Segment Start: THE RECORDS
import Literature.NumberTheory.Rogawski1990.TwistedComparisonSpectralSide   -- ★ the §13.5–13.10 dictionary: `TwistedComparisonData`, `Laws`, `aPacketMult_of_laws` (Thm 13.3.7 for `Π(ξ)` in the germ)
import HarnessLib

/-!
# R90-TF · S5 «Ch. 13.3 multiplicity ∕ rigidity» — §13.10 ¶3 at dictionary level: in the germ of `t(I_{ξ̃′})`, a discrete `π` with `m(π) ≠ 0` IS A MEMBER of the A-packet `Π(ξ)`
# (the 3-line corollary of ★ `TwistedComparisonData.aPacketMult_of_laws`, Thm 13.3.7 for `Π(ξ)`: «`2m(π) = α(ξ)⟨1,π⟩ + 1` on `Π(ξ)`, `0` off it»)

Cell `hodgecm-mathlib`, crux H413 (`stmt-HodgeConjecture-24833`), route of record `HCCMUnconditional`; programme R90-TF (brief `director/R90-BRIEF.v2.md`
1f40d54518340a35), section S5 = Ch. 13.3 (base `R90-C133`), seat R90-C133-p01 (g0), socket S5#4 `R90.S5.stub_R90_1335_qsXiRigidity` ROAD α «§13.10 GLOBAL SIGN ARGUMENT»,
R90-C133-plan (g0) DEAL #3 (2026-09-04T15:39:27Z) «land FIRST the tiny corollary `mem_aPacket_of_m_ne_zero_of_laws` over the dictionary alone».  Lane
`--supports stmt-HodgeConjecture-24833 --as helper`; ONE theorem, no definition, no instance, no notation, no `sorry`; dictionary level ONLY (no pin to record objects —
the pins are S10's zero-slice `TwistedComparisonData` datum socket + E-S4∕E-S5, see CENSUS `R90/S5/R90-C133-p01/CENSUS-SocketQsXiRigidity.md` §3).
HONEST LABEL: HC_CM is proved only modulo the 7 printed citations (2 remaining named inputs: hLiu418 = stmt-HodgeConjecture-24832, h413 = stmt-HodgeConjecture-24833)
until rung 0 closes; this file proves nothing about them — it is a class-K deduction inside the ★ dictionary (hypotheses = the printed relations `Laws` on a posited datum `𝔨`).

THE PRINT [Rogawski1990 §13.10 p. 230 ¶3 + p. 231]: separating 13.7 (3) at the e.v.p. `t(I_{ξ̃′})` of a one-dimensional `ξ ≠ ρ(θ)` and comparing with the local lifts by linear
independence of characters (Prop. 13.8.1) gives Thm 13.3.7 for `Π(ξ)`: `m(π) = ½(α(ξ)⟨1,π⟩ + 1)` for `π ∈ Π(ξ)` and `m(π) = 0` for every other discrete `π` with `ψ_G(t(π)) = t(I_{ξ̃′})`
(★ `aPacketMult_of_laws`).  Contrapositive of the second clause: **a discrete `π` in that germ with `m(π) ≠ 0` lies in `Π(ξ)`** — the membership half of «`m(π) = ⟨1, π⟩` for all `π`
in the sum», which is what S5#4 consumes (every discrete `P` of `U(Φ₃)` with the `ξ`-string lies in `Π(ξ)`, hence `P_v ∈ Π(ξ_v) = {πⁿ, πˢ}(ξ_v)`).

[cite: Rogawski1990, §13.10 pp. 230–231; Thm 13.3.7 p. 203; §13.8 Prop. 13.8.1 p. 213, (13.8.8) p. 227] [cite: Marshall2014, §3.4]
-/

set_option autoImplicit false
-- the mandated namespace repeats the single-problem summit's segment (`HodgeConjecture.HodgeConjecture`)
set_option linter.dupNamespace false

noncomputable section

open Literature.NumberTheory.Rogawski1990

namespace Summit.HodgeConjecture.HodgeConjecture.R90.S5

/-- **§13.10 ¶3, membership half, at dictionary level**: for a lawful twisted-comparison datum `𝔨` and a ONE-DIMENSIONAL `ξ ∈ Π(H)` not of the form `ρ(θ)`, there is an
A-packet `P = Π(ξ)` of the datum with `ξ ↦ P` such that every discrete `π` of `G` in the germ of `t(I_{ξ̃′})` (`ψ_G(t(π)) = t(I_{ξ̃′})`) with `m(π) ≠ 0` is a MEMBER of `P`
(★ `aPacketMult_of_laws`: off `P` the identity reads `2 m(π) = 0`).  «Then `π ∈ Π` for all `π` in the sum … In particular, `m(π) = ⟨1, π⟩`.»
[cite: Rogawski1990, §13.10 pp. 230–231; Thm 13.3.7 p. 203] -/
theorem mem_aPacket_of_m_ne_zero_of_laws {TGt TG TH : Type} (𝔨 : TwistedComparisonData TGt TG TH) (h : 𝔨.Laws)
    (ξ : 𝔨.𝔊.PacketH) (h1 : 𝔨.IsOneDimH ξ) (hnt : ¬ 𝔨.𝔊.IsTheta ξ) :
    ∃ P : 𝔨.𝔊.Packet, 𝔨.𝔊.IsAPacket P ∧ 𝔨.𝔊.liftsTo ξ P ∧
      ∀ π : 𝔨.𝔊.Rep, 𝔨.germRep π = 𝔨.germI ξ → 𝔨.𝔊.m π ≠ 0 → 𝔨.𝔊.mem π P := by
  obtain ⟨P, hA, hL, -, hm⟩ := 𝔨.aPacketMult_of_laws h ξ h1 hnt
  refine ⟨P, hA, hL, fun π hg hπ => ?_⟩
  by_contra hmem
  have h2 := hm ⟨π, hg⟩
  rw [if_neg hmem] at h2
  have h0 : (𝔨.𝔊.m π : ℂ) = 0 := by
    have : (2 : ℂ) * (𝔨.𝔊.m π : ℂ) = 0 := h2
    exact (mul_eq_zero.mp this).resolve_left two_ne_zero
  exact hπ (by exact_mod_cast h0)

end Summit.HodgeConjecture.HodgeConjecture.R90.S5

end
Segment End: THE RECORDS
* **EXERCISE OBJECTIVE**
Every word of the data above should be given again, exactly as it stands.

* **SOLUTION TO THIS TASK**
import Literature.NumberTheory.Rogawski1990.TwistedComparisonSpectralSide   -- ★ the §13.5–13.10 dictionary: `TwistedComparisonData`, `Laws`, `aPacketMult_of_laws` (Thm 13.3.7 for `Π(ξ)` in the germ)
import HarnessLib

/-!
# R90-TF · S5 «Ch. 13.3 multiplicity ∕ rigidity» — §13.10 ¶3 at dictionary level: in the germ of `t(I_{ξ̃′})`, a discrete `π` with `m(π) ≠ 0` IS A MEMBER of the A-packet `Π(ξ)`
# (the 3-line corollary of ★ `TwistedComparisonData.aPacketMult_of_laws`, Thm 13.3.7 for `Π(ξ)`: «`2m(π) = α(ξ)⟨1,π⟩ + 1` on `Π(ξ)`, `0` off it»)

Cell `hodgecm-mathlib`, crux H413 (`stmt-HodgeConjecture-24833`), route of record `HCCMUnconditional`; programme R90-TF (brief `director/R90-BRIEF.v2.md`
1f40d54518340a35), section S5 = Ch. 13.3 (base `R90-C133`), seat R90-C133-p01 (g0), socket S5#4 `R90.S5.stub_R90_1335_qsXiRigidity` ROAD α «§13.10 GLOBAL SIGN ARGUMENT»,
R90-C133-plan (g0) DEAL #3 (2026-09-04T15:39:27Z) «land FIRST the tiny corollary `mem_aPacket_of_m_ne_zero_of_laws` over the dictionary alone».  Lane
`--supports stmt-HodgeConjecture-24833 --as helper`; ONE theorem, no definition, no instance, no notation, no `sorry`; dictionary level ONLY (no pin to record objects —
the pins are S10's zero-slice `TwistedComparisonData` datum socket + E-S4∕E-S5, see CENSUS `R90/S5/R90-C133-p01/CENSUS-SocketQsXiRigidity.md` §3).
HONEST LABEL: HC_CM is proved only modulo the 7 printed citations (2 remaining named inputs: hLiu418 = stmt-HodgeConjecture-24832, h413 = stmt-HodgeConjecture-24833)
until rung 0 closes; this file proves nothing about them — it is a class-K deduction inside the ★ dictionary (hypotheses = the printed relations `Laws` on a posited datum `𝔨`).

THE PRINT [Rogawski1990 §13.10 p. 230 ¶3 + p. 231]: separating 13.7 (3) at the e.v.p. `t(I_{ξ̃′})` of a one-dimensional `ξ ≠ ρ(θ)` and comparing with the local lifts by linear
independence of characters (Prop. 13.8.1) gives Thm 13.3.7 for `Π(ξ)`: `m(π) = ½(α(ξ)⟨1,π⟩ + 1)` for `π ∈ Π(ξ)` and `m(π) = 0` for every other discrete `π` with `ψ_G(t(π)) = t(I_{ξ̃′})`
(★ `aPacketMult_of_laws`).  Contrapositive of the second clause: **a discrete `π` in that germ with `m(π) ≠ 0` lies in `Π(ξ)`** — the membership half of «`m(π) = ⟨1, π⟩` for all `π`
in the sum», which is what S5#4 consumes (every discrete `P` of `U(Φ₃)` with the `ξ`-string lies in `Π(ξ)`, hence `P_v ∈ Π(ξ_v) = {πⁿ, πˢ}(ξ_v)`).

[cite: Rogawski1990, §13.10 pp. 230–231; Thm 13.3.7 p. 203; §13.8 Prop. 13.8.1 p. 213, (13.8.8) p. 227] [cite: Marshall2014, §3.4]
-/

set_option autoImplicit false
-- the mandated namespace repeats the single-problem summit's segment (`HodgeConjecture.HodgeConjecture`)
set_option linter.dupNamespace false

noncomputable section

open Literature.NumberTheory.Rogawski1990

namespace Summit.HodgeConjecture.HodgeConjecture.R90.S5

/-- **§13.10 ¶3, membership half, at dictionary level**: for a lawful twisted-comparison datum `𝔨` and a ONE-DIMENSIONAL `ξ ∈ Π(H)` not of the form `ρ(θ)`, there is an
A-packet `P = Π(ξ)` of the datum with `ξ ↦ P` such that every discrete `π` of `G` in the germ of `t(I_{ξ̃′})` (`ψ_G(t(π)) = t(I_{ξ̃′})`) with `m(π) ≠ 0` is a MEMBER of `P`
(★ `aPacketMult_of_laws`: off `P` the identity reads `2 m(π) = 0`).  «Then `π ∈ Π` for all `π` in the sum … In particular, `m(π) = ⟨1, π⟩`.»
[cite: Rogawski1990, §13.10 pp. 230–231; Thm 13.3.7 p. 203] -/
theorem mem_aPacket_of_m_ne_zero_of_laws {TGt TG TH : Type} (𝔨 : TwistedComparisonData TGt TG TH) (h : 𝔨.Laws)
    (ξ : 𝔨.𝔊.PacketH) (h1 : 𝔨.IsOneDimH ξ) (hnt : ¬ 𝔨.𝔊.IsTheta ξ) :
    ∃ P : 𝔨.𝔊.Packet, 𝔨.𝔊.IsAPacket P ∧ 𝔨.𝔊.liftsTo ξ P ∧
      ∀ π : 𝔨.𝔊.Rep, 𝔨.germRep π = 𝔨.germI ξ → 𝔨.𝔊.m π ≠ 0 → 𝔨.𝔊.mem π P := by
  obtain ⟨P, hA, hL, -, hm⟩ := 𝔨.aPacketMult_of_laws h ξ h1 hnt
  refine ⟨P, hA, hL, fun π hg hπ => ?_⟩
  by_contra hmem
  have h2 := hm ⟨π, hg⟩
  rw [if_neg hmem] at h2
  have h0 : (𝔨.𝔊.m π : ℂ) = 0 := by
    have : (2 : ℂ) * (𝔨.𝔊.m π : ℂ) = 0 := h2
    exact (mul_eq_zero.mp this).resolve_left two_ne_zero
  exact hπ (by exact_mod_cast h0)

end Summit.HodgeConjecture.HodgeConjecture.R90.S5

end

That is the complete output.